__Collected data entries__.
━━━━

/-!
# (Part 3 of 3 — lemmas) The `Θ`-subalgebra theorem for unitary multiplicities `(32, 35)` — a `p = 67` cell by minimal-rank base points
# and sub-Levi recursion (Ribet 1983 Thm. 3, Lie step; abelian 67-folds of type `(32, 35)`)

Family `hodge`, layer `Literature/AlgebraicGeometry/Motives` (pure linear algebra over `ℂ`; no geometry). Research
context: cell `pub-hodge-ring2` (HONEST FRAMING: research route conditional on HC_CM; not a corollary; Q11.4-sentence-2
already refuted in dim ≥ 3), Literature lane gen 89. UNCONDITIONAL; theorems only, no definition, no named fact
(D-0026), no `sorry`.

THE PRINT. K. A. Ribet, Amer. J. Math. 105 (1983), Thm. 3 = Gordon's survey Thm. 6.3 (3) [held
`paper:arxiv-alg-geom_9709030` p. 18]. THE METHOD: `HodgeThetaSubalgebraUnitarySixteenTwentyOneCore` (a raising operator
`B` of MINIMAL non-zero rank `m`, the profile dichotomy `i + j ≤ m` or `i, j ≥ m`, tree cores making a Levi algebra full
or killing a Levi rank, lifts `UnitaryRaisingSpace.exists_raise_finrank_range_eq` + `UnitaryLeviSetup.exists_lift`, two
pencils `UnitaryGenericRank.exists_finrank_le_and_finrank_le`, the non-vanishing lemma
`UnitaryLeviFull.exists_raise_commute_apply_ne_zero`, TOOL C `UnitaryConstantRank.exists_raise_rank_ne_two`, TOOL F
`UnitaryConstantRank.false_of_le_rank`), the full-rank chain `UnitaryConstantRank.dvd_of_rank_eq_finrank`
(`HodgeThetaSubalgebraUnitaryNineTwentyEightCore`) and TOOL G `UnitaryOrthogonalChain.false_of_constProfile`.

THIS PART FILE holds minimal-rank lemmas of the cell (the gate caps a proposal at 200 kB); the core theorem `UnitaryThirtyTwoThirtyFive.eq_top_of_smul` is assembled in `HodgeThetaSubalgebraUnitaryThirtyTwoThirtyFiveCore`.

THE CELL `(32 | 35)`. Good ranks 1, 2, 3, 4, 6, 11, 13, 22, 24, 29, 31, 32 (Levi types `(1|34)`, `(2|33)`, `(3|32)`, `(4|31)`, `(6|29)`, `(11|24)`, `(13|22)`, `(22|13)`, `(24|11)`, `(29|6)`, `(31|4)`, `(32|3)` are tree cores); a proper `𝔊` has
raising ranks in `{0, 5, 7, 8, 9, 10, 12, 14, 15, 16, 17, 18, 19, 20, 21, 23, 25, 26, 27, 28, 30}`; `m` minimal non-zero, `B` of rank `m`; a commuting raising `X` has profile
`(i, j)` (`i + j` a raising rank, `i + j ≤ m` or `i, j ≥ m`). SUB-LEVI RECURSION: when the non-zero profiles are constantly
`(i, j)`, the Levi algebra `L⁺` (resp. `L⁻`) is a `Θ`-algebra whose non-zero raising ranks are all `i` (resp. `j`), and the
same minimal-rank analysis applies to it (the `sub…` lemmas of §1).
* `m = 5` (`U⁺` of type `(27 | 5)`, `U⁻` of type `(5 | 30)`): `L⁺` of type `(27 | 5)` is full and a lift with `i = 4` has `j ∈ {1}`, killed in `L⁻` (type `(5 | 30)`).
* `m = 7` (`U⁺` of type `(25 | 7)`, `U⁻` of type `(7 | 28)`): `L⁺` of type `(25 | 7)` is full and a lift with `i = 2` has `j ∈ {5}`, killed in `L⁻` (type `(7 | 28)`).
* `m = 8` (`U⁺` of type `(24 | 8)`, `U⁻` of type `(8 | 27)`): the non-zero profiles [(2, 6), (8, 0)] are pairwise exclusive, so constant; `(2, 6)`: TOOL C on `L⁺`; `(8, 0)`: `L⁻` would kill `Q ∩ ker B`.
* `m = 9` (`U⁺` of type `(23 | 9)`, `U⁻` of type `(9 | 26)`): after the Levi kills every profile has `i = 0` (profiles [(0, 0)]), against the non-vanishing lemma.
* `m = 10` (`U⁺` of type `(22 | 10)`, `U⁻` of type `(10 | 25)`): after the Levi kills the profiles are [(0, 0), (0, 10), (10, 0), (10, 10)], so `L⁺` (type `(22 | 10)`) is a `Θ`-algebra with non-zero raising ranks in `{10}` — impossible by the sub-Levi lemmas.
* `m = 12` (`U⁺` of type `(20 | 12)`, `U⁻` of type `(12 | 23)`): after the Levi kills every profile has `i = 0` (profiles [(0, 0)]), against the non-vanishing lemma.
* `m = 14` (`U⁺` of type `(18 | 14)`, `U⁻` of type `(14 | 21)`): after the Levi kills the profiles are [(0, 0), (0, 14), (2, 12), (8, 6), (14, 0), (14, 14)], so `L⁺` (type `(18 | 14)`) is a `Θ`-algebra with non-zero raising ranks in `{2, 8, 14}` — impossible by the sub-Levi lemmas.
* `m = 15` (`U⁺` of type `(17 | 15)`, `U⁻` of type `(15 | 20)`): `L⁺` of type `(17 | 15)` is full and a lift with `i = 2` has `j ∈ {13}`, killed in `L⁻` (type `(15 | 20)`).
* `m = 16` (`U⁺` of type `(16 | 16)`, `U⁻` of type `(16 | 19)`): after the Levi kills every profile has `j = 0` (profiles [(0, 0), (16, 0)]), against the non-vanishing lemma on `U⁻`.
* `m = 17` (`U⁺` of type `(15 | 17)`, `U⁻` of type `(17 | 18)`): `L⁺` of type `(15 | 17)` is full and a lift with `i = 4` has `j ∈ {13}`, killed in `L⁻` (type `(17 | 18)`).
* `m = 18` (`U⁺` of type `(14 | 18)`, `U⁻` of type `(18 | 17)`): the non-zero profiles [(2, 16), (3, 15), (4, 14), (6, 12), (8, 10), (9, 9), (10, 8), (12, 6), (14, 4)] are pairwise exclusive, so constant; `(2, 16)`: TOOL C on `L⁺`; `(3, 15)`: `L⁺` (type `(14 | 18)`) has constant rank `3`; `(4, 14)`: `L⁺` (type `(14 | 18)`) has constant rank `4`; `(6, 12)`: `L⁺` (type `(14 | 18)`) has constant rank `6`; `(8, 10)`: `L⁺` (type `(14 | 18)`) has constant rank `8`; `(9, 9)`: `L⁺` (type `(14 | 18)`) has constant rank `9`; `(10, 8)`: TOOL G; `(12, 6)`: TOOL G; `(14, 4)`: TOOL G.
* `m = 19` (`U⁺` of type `(13 | 19)`, `U⁻` of type `(19 | 16)`): `L⁺` of type `(13 | 19)` is full and a lift with `i = 1` has no feasible `j`.
* `m = 20` (`U⁺` of type `(12 | 20)`, `U⁻` of type `(20 | 15)`): the non-zero profiles [(5, 15), (6, 14), (8, 12), (10, 10), (12, 8)] are pairwise exclusive, so constant; `(5, 15)`: `L⁺` (type `(12 | 20)`) has constant rank `5`; `(6, 14)`: `L⁺` (type `(12 | 20)`) has constant rank `6`; `(8, 12)`: `L⁺` (type `(12 | 20)`) has constant rank `8`; `(10, 10)`: TOOL G; `(12, 8)`: TOOL G.
* `m = 21` (`U⁺` of type `(11 | 21)`, `U⁻` of type `(21 | 14)`): `L⁺` of type `(11 | 21)` is full and a lift with `i = 1` has no feasible `j`.
* `m = 23` (`U⁺` of type `(9 | 23)`, `U⁻` of type `(23 | 12)`): after the Levi kills every profile has `i = 0` (profiles [(0, 0)]), against the non-vanishing lemma.
* `m = 25` (`U⁺` of type `(7 | 25)`, `U⁻` of type `(25 | 10)`): `L⁺` of type `(7 | 25)` is full and a lift with `i = 1` has no feasible `j`.
* `m = 26` (`U⁺` of type `(6 | 26)`, `U⁻` of type `(26 | 9)`): after the Levi kills every profile has `i = 0` (profiles [(0, 0)]), against the non-vanishing lemma.
* `m = 27` (`U⁺` of type `(5 | 27)`, `U⁻` of type `(27 | 8)`): `L⁺` of type `(5 | 27)` is full and a lift with `i = 1` has no feasible `j`.
* `m = 28` (`U⁺` of type `(4 | 28)`, `U⁻` of type `(28 | 7)`): after the Levi kills every profile has `i = 0` (profiles [(0, 0)]), against the non-vanishing lemma.
* `m = 30` (`U⁺` of type `(2 | 30)`, `U⁻` of type `(30 | 5)`): after the Levi kills every profile has `i = 0` (profiles [(0, 0)]), against the non-vanishing lemma.

## References
* [Ribet1983] K. A. Ribet, *Hodge classes on certain types of abelian varieties*, Amer. J. Math. 105 (1983), Thm. 3.
* [Gordon1997] B. B. Gordon, *A survey of the Hodge conjecture for abelian varieties*, Thm. 6.3 (3), pp. 18–19.
* [Deligne1982HodgeCycles] P. Deligne, *Hodge cycles on abelian varieties*, LNM 900 (1982), I §3 Prop. 3.4, 3.6.
* [GoodmanWallachGTM255] R. Goodman, N. R. Wallach, GTM 255 (2009), §2.3.1, §4.1.1.
* [HoffmanKunze1971LinearAlgebra] K. Hoffman, R. Kunze, *Linear Algebra* (1971), §3.1 Thm. 2, §6.7, §8.5.
-/

noncomputable section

━━━━

__PROBLEM REQUIREMENTS__.
Whenever a line of the entries contains the string "impossible", copy that line.

__EXERCISE SOLUTION__.
* `m = 10` (`U⁺` of type `(22 | 10)`, `U⁻` of type `(10 | 25)`): after the Levi kills the profiles are [(0, 0), (0, 10), (10, 0), (10, 10)], so `L⁺` (type `(22 | 10)`) is a `Θ`-algebra with non-zero raising ranks in `{10}` — impossible by the sub-Levi lemmas.
* `m = 14` (`U⁺` of type `(18 | 14)`, `U⁻` of type `(14 | 21)`): after the Levi kills the profiles are [(0, 0), (0, 14), (2, 12), (8, 6), (14, 0), (14, 14)], so `L⁺` (type `(18 | 14)`) is a `Θ`-algebra with non-zero raising ranks in `{2, 8, 14}` — impossible by the sub-Levi lemmas.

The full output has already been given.